Ballmer Sees Google, Open Source as Strongest Competitors

SANTA CLARA—Alternative business models, like that of Linux and open source and Google’s advertising model, pose the greatest competitive challenge to Microsoft, CEO Steve Ballmer said May 11.

Addressing an audience of several hundred members at an event jointly hosted here by the Churchill Club and the Commonwealth Club, Ballmer said the Redmond, Wash.-based software giant faces many competitors across the many different parts of its business.

But there are two big phenomena going on: the new open-source and advertising business models.

Open source is more about whether that is a business model that delivers superior innovation than a commercial company can deliver.
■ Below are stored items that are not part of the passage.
import Summits.QuantumFields.QCD.Theses.SpectralDefectExtinction

/-!
# Route SpectralDefectExtinction — support item `AFBookkeeping` (stmt-QuantumFields-8972)

The **entropy dictionary of asymptotic freedom** (card L3 of the route): along an asymptotically
scaling lattice-QCD scheme (`QCDScheme.HasAsymptoticScaling`: `β_k − afBeta N_f Λ a_k → 0` for some
`Λ > 0`, with `afBeta N_f Λ a = 2b₀ℓ + 2(b₁/b₀) log ℓ`, `ℓ = log(1/(a²Λ²))`, `β = 2/g₀²` in the
tree's normalisation) and for `N_f ≤ 16` (so `b₀ = betaCoeff₀ N_f > 0`),

  `log a_k⁻⁴ = β_k/b₀ − (2b₁/b₀²) log β_k + O(1)`   (`k → ∞`),

i.e. the number of lattice sites per physical four-volume is `e^{β/b₀}` up to a power of `β`
(Montvay–Münster, *Quantum Fields on a Lattice* (1994) §3.3.3 (3.263)–(3.265), §5.1 (5.66)–(5.67);
Creutz (13.19)).

Proof (elementary real analysis, no named facts).  Write `ε_k = β_k − afBeta N_f Λ a_k → 0` and
`ℓ_k = log(1/(a_k²Λ²)) → +∞` (`a_k → 0⁺`).  Exactly, `log a_k⁻⁴ = 2ℓ_k + 4 log Λ` and
`β_k/b₀ = 2ℓ_k + (2b₁/b₀²) log ℓ_k + ε_k/b₀`, so eventually (once `ℓ_k > 0` and `β_k ≠ 0`)

  `log a_k⁻⁴ − β_k/b₀ + (2b₁/b₀²) log β_k = 4 log Λ − ε_k/b₀ + (2b₁/b₀²) log(β_k/ℓ_k)`.

Since `β_k/ℓ_k = 2b₀ + 2(b₁/b₀)(log ℓ_k)/ℓ_k + ε_k/ℓ_k → 2b₀ > 0`, the right-hand side converges to
`4 log Λ + (2b₁/b₀²) log(2b₀)`, and a convergent real sequence is eventually bounded in absolute
value.
-/

namespace Summit.QuantumFields.QCD.Theorems

open Filter Topology
open Literature.MathematicalPhysics.QuantumFieldTheory

/-- Asymptotic freedom of the one-loop coefficient: `b₀ = (11 − 2N_f/3)/(16π²) > 0` for
`N_f ≤ 16`. -/
theorem betaCoeff₀_pos_of_le_sixteen {Nf : ℕ} (hNf : Nf ≤ 16) : 0 < betaCoeff₀ Nf := by
  unfold betaCoeff₀
  have h : (Nf : ℝ) ≤ 16 := by exact_mod_cast hNf
  have hπ : 0 < 16 * Real.pi ^ 2 := by positivity
  exact div_pos (by linarith) hπ

/-- **Two-loop bookkeeping lemma** (pure real analysis).  If `a_k → 0` with `a_k > 0`, `Λ > 0`,
`b₀ > 0`, and `β_k − (2b₀ℓ_k + 2(b₁/b₀) log ℓ_k) → 0` where `ℓ_k = log(1/(a_k²Λ²))`, then
`log a_k⁻⁴ − β_k/b₀ + (2b₁/b₀²) log β_k → 4 log Λ + (2b₁/b₀²) log(2b₀)`. -/
theorem tendsto_log_inv_pow_four_sub_two_loop {a β : ℕ → ℝ} {Λ b₀ b₁ : ℝ}
    (ha : ∀ k, 0 < a k) (ha0 : Tendsto a atTop (𝓝 0)) (hΛ : 0 < Λ) (hb₀ : 0 < b₀)
    (hε : Tendsto (fun k => β k - (2 * b₀ * Real.log (1 / (a k ^ 2 * Λ ^ 2)) +
      2 * (b₁ / b₀) * Real.log (Real.log (1 / (a k ^ 2 * Λ ^ 2))))) atTop (𝓝 0)) :
    Tendsto (fun k => Real.log ((a k)⁻¹ ^ 4) - β k / b₀ + (2 * b₁ / b₀ ^ 2) * Real.log (β k))
      atTop (𝓝 (4 * Real.log Λ + (2 * b₁ / b₀ ^ 2) * Real.log (2 * b₀))) := by
  -- the large logarithm `ℓ_k = log(1/(a_k²Λ²))` and the remainder `ε_k`
  obtain ⟨ℓ, hℓ_def⟩ : ∃ ℓ : ℕ → ℝ, ∀ k, ℓ k = Real.log (1 / (a k ^ 2 * Λ ^ 2)) := ⟨_, fun _ => rfl⟩
  obtain ⟨ε, hε_def⟩ : ∃ ε : ℕ → ℝ, ∀ k,
      ε k = β k - (2 * b₀ * ℓ k + 2 * (b₁ / b₀) * Real.log (ℓ k)) := ⟨_, fun _ => rfl⟩
  have hε' : Tendsto ε atTop (𝓝 0) := by
    refine hε.congr' (Eventually.of_forall fun k => ?_)
    rw [hε_def, hℓ_def]
  -- `ℓ_k → +∞`
  have hℓ : Tendsto ℓ atTop atTop := by
    have h1 : Tendsto (fun k => a k ^ 2 * Λ ^ 2) atTop (𝓝[>] 0) := by
      refine tendsto_nhdsWithin_iff.mpr ⟨?_, Eventually.of_forall fun k => ?_⟩
      · simpa using (ha0.pow 2).mul_const (Λ ^ 2)
      · have := ha k
        show 0 < a k ^ 2 * Λ ^ 2
        positivity
    have h2 := Real.tendsto_log_atTop.comp h1.inv_tendsto_nhdsGT_zero
    refine h2.congr' (Eventually.of_forall fun k => ?_)
    simp [hℓ_def, one_div]
  have hℓpos : ∀ᶠ k in atTop, 0 < ℓ k := hℓ.eventually_gt_atTop 0
  -- the decomposition of `β_k` and the exact identity for `log a_k⁻⁴`
  have hβ : ∀ k, β k = 2 * b₀ * ℓ k + 2 * (b₁ / b₀) * Real.log (ℓ k) + ε k := fun k => by
    rw [hε_def]; ring
  have hloga : ∀ k, Real.log ((a k)⁻¹ ^ 4) = 2 * ℓ k + 4 * Real.log Λ := fun k => by
    have hak : a k ≠ 0 := (ha k).ne'
    rw [hℓ_def, Real.log_pow, Real.log_inv, one_div, Real.log_inv,
      Real.log_mul (pow_ne_zero 2 hak) (pow_ne_zero 2 hΛ.ne'), Real.log_pow, Real.log_pow]
    push_cast
    ring
  -- `β_k/ℓ_k → 2b₀`
  have hratio : Tendsto (fun k => β k / ℓ k) atTop (𝓝 (2 * b₀)) := by
    have h1 : Tendsto (fun k => Real.log (ℓ k) / ℓ k) atTop (𝓝 0) :=
      Real.isLittleO_log_id_atTop.tendsto_div_nhds_zero.comp hℓ
    have h2 : Tendsto (fun k => ε k / ℓ k) atTop (𝓝 0) := hε'.div_atTop hℓ
    have h3 : Tendsto (fun k => 2 * b₀ + 2 * (b₁ / b₀) * (Real.log (ℓ k) / ℓ k) + ε k / ℓ k) atTop
        (𝓝 (2 * b₀ + 2 * (b₁ / b₀) * 0 + 0)) :=
      ((h1.const_mul _).const_add _).add h2
    rw [mul_zero, add_zero, add_zero] at h3
    refine h3.congr' ?_
    filter_upwards [hℓpos] with k hk
    rw [hβ k]
    field_simp
  -- eventually `β_k ≠ 0`
  have hβne : ∀ᶠ k in atTop, β k ≠ 0 := by
    filter_upwards [hratio.eventually_const_lt (show b₀ < 2 * b₀ by linarith)] with k hk h0
    rw [h0, zero_div] at hk
    exact absurd hk (not_lt.mpr hb₀.le)
  -- `log(β_k/ℓ_k) → log(2b₀)`
  have hlog : Tendsto (fun k => Real.log (β k / ℓ k)) atTop (𝓝 (Real.log (2 * b₀))) :=
    hratio.log (by positivity)
  -- assemble
  have h1 : Tendsto (fun k => 4 * Real.log Λ - ε k / b₀ + (2 * b₁ / b₀ ^ 2) * Real.log (β k / ℓ k))
      atTop (𝓝 (4 * Real.log Λ - 0 / b₀ + (2 * b₁ / b₀ ^ 2) * Real.log (2 * b₀))) :=
    ((hε'.div_const b₀).const_sub _).add (hlog.const_mul _)
  rw [zero_div, sub_zero] at h1
  refine h1.congr' ?_
  filter_upwards [hℓpos, hβne] with k hl hb
  rw [Real.log_div hb hl.ne', hloga k, hβ k]
  field_simp
  ring

/-- **Item stmt-QuantumFields-8972 (`AFBookkeeping`), proved.** Under `HasAsymptoticScaling` with
`N_f ≤ 16`: `log a_k⁻⁴ = β_k/b₀ − (2b₁/b₀²) log β_k + O(1)`, i.e. there is `C` with
`|log a_k⁻⁴ − β_k/b₀ + (2b₁/b₀²) log β_k| ≤ C` eventually in `k` (Montvay–Münster (3.263)–(3.265);
Creutz (13.19)).  The sequence in fact converges to `4 log Λ + (2b₁/b₀²) log(2b₀)`
(`tendsto_log_inv_pow_four_sub_two_loop`), and we take `C = |limit| + 1`. -/
theorem aFBookkeeping_proof :
    Summit.QuantumFields.QCD.Theses.SpectralDefectExtinction.AFBookkeeping := by
  unfold Summit.QuantumFields.QCD.Theses.SpectralDefectExtinction.AFBookkeeping
  intro Nf hNf sch hAS
  obtain ⟨Λ, hΛ, hε⟩ := hAS
  have hb₀ : 0 < betaCoeff₀ Nf := betaCoeff₀_pos_of_le_sixteen hNf
  have hE := tendsto_log_inv_pow_four_sub_two_loop (b₁ := betaCoeff₁ Nf) sch.a_pos sch.tendsto_a
    hΛ hb₀ (by simpa only [afBeta] using hε)
  exact ⟨_, hE.abs.eventually_le_const (lt_add_one _)⟩

end Summit.QuantumFields.QCD.Theorems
“So, there is competition with this new business model; there was also competition with the new advertising business model [embraced by Yahoo and Google],” he said.

While Microsoft can’t embrace the open-source business model, it has embraced the new advertising one and wants to grow to the No. 1 market position in that space from its current No. 3 spot.

Click here to read more about why Microsoft CEO Steve Ballmer has set his sights on search.

“The greatest competitive threat we face is our own ability to either embrace or compete with alternative business models,” Ballmer said.

When asked by moderator Roger McNamee, the co-founder of Elevation Partners, to choose between IBM or open source as the threat he most worries about, Ballmer quipped that IBM is then no longer in the game.

Open source is a good-old fashioned engineering competitive threat, he said, and has managed to dominate in several markets.

Microsoft needs a better high-performance clustering product than Linux, and is working hard in this regard, with “a better product and a total cost of ownership being the key,” he said.

Read more here about Linux allies’ response to Microsoft’s “Get the Facts” campaign.

“While it is hard to beat open source on the initial procurement side, it is easy to compete on the total cost of ownership front,” he said.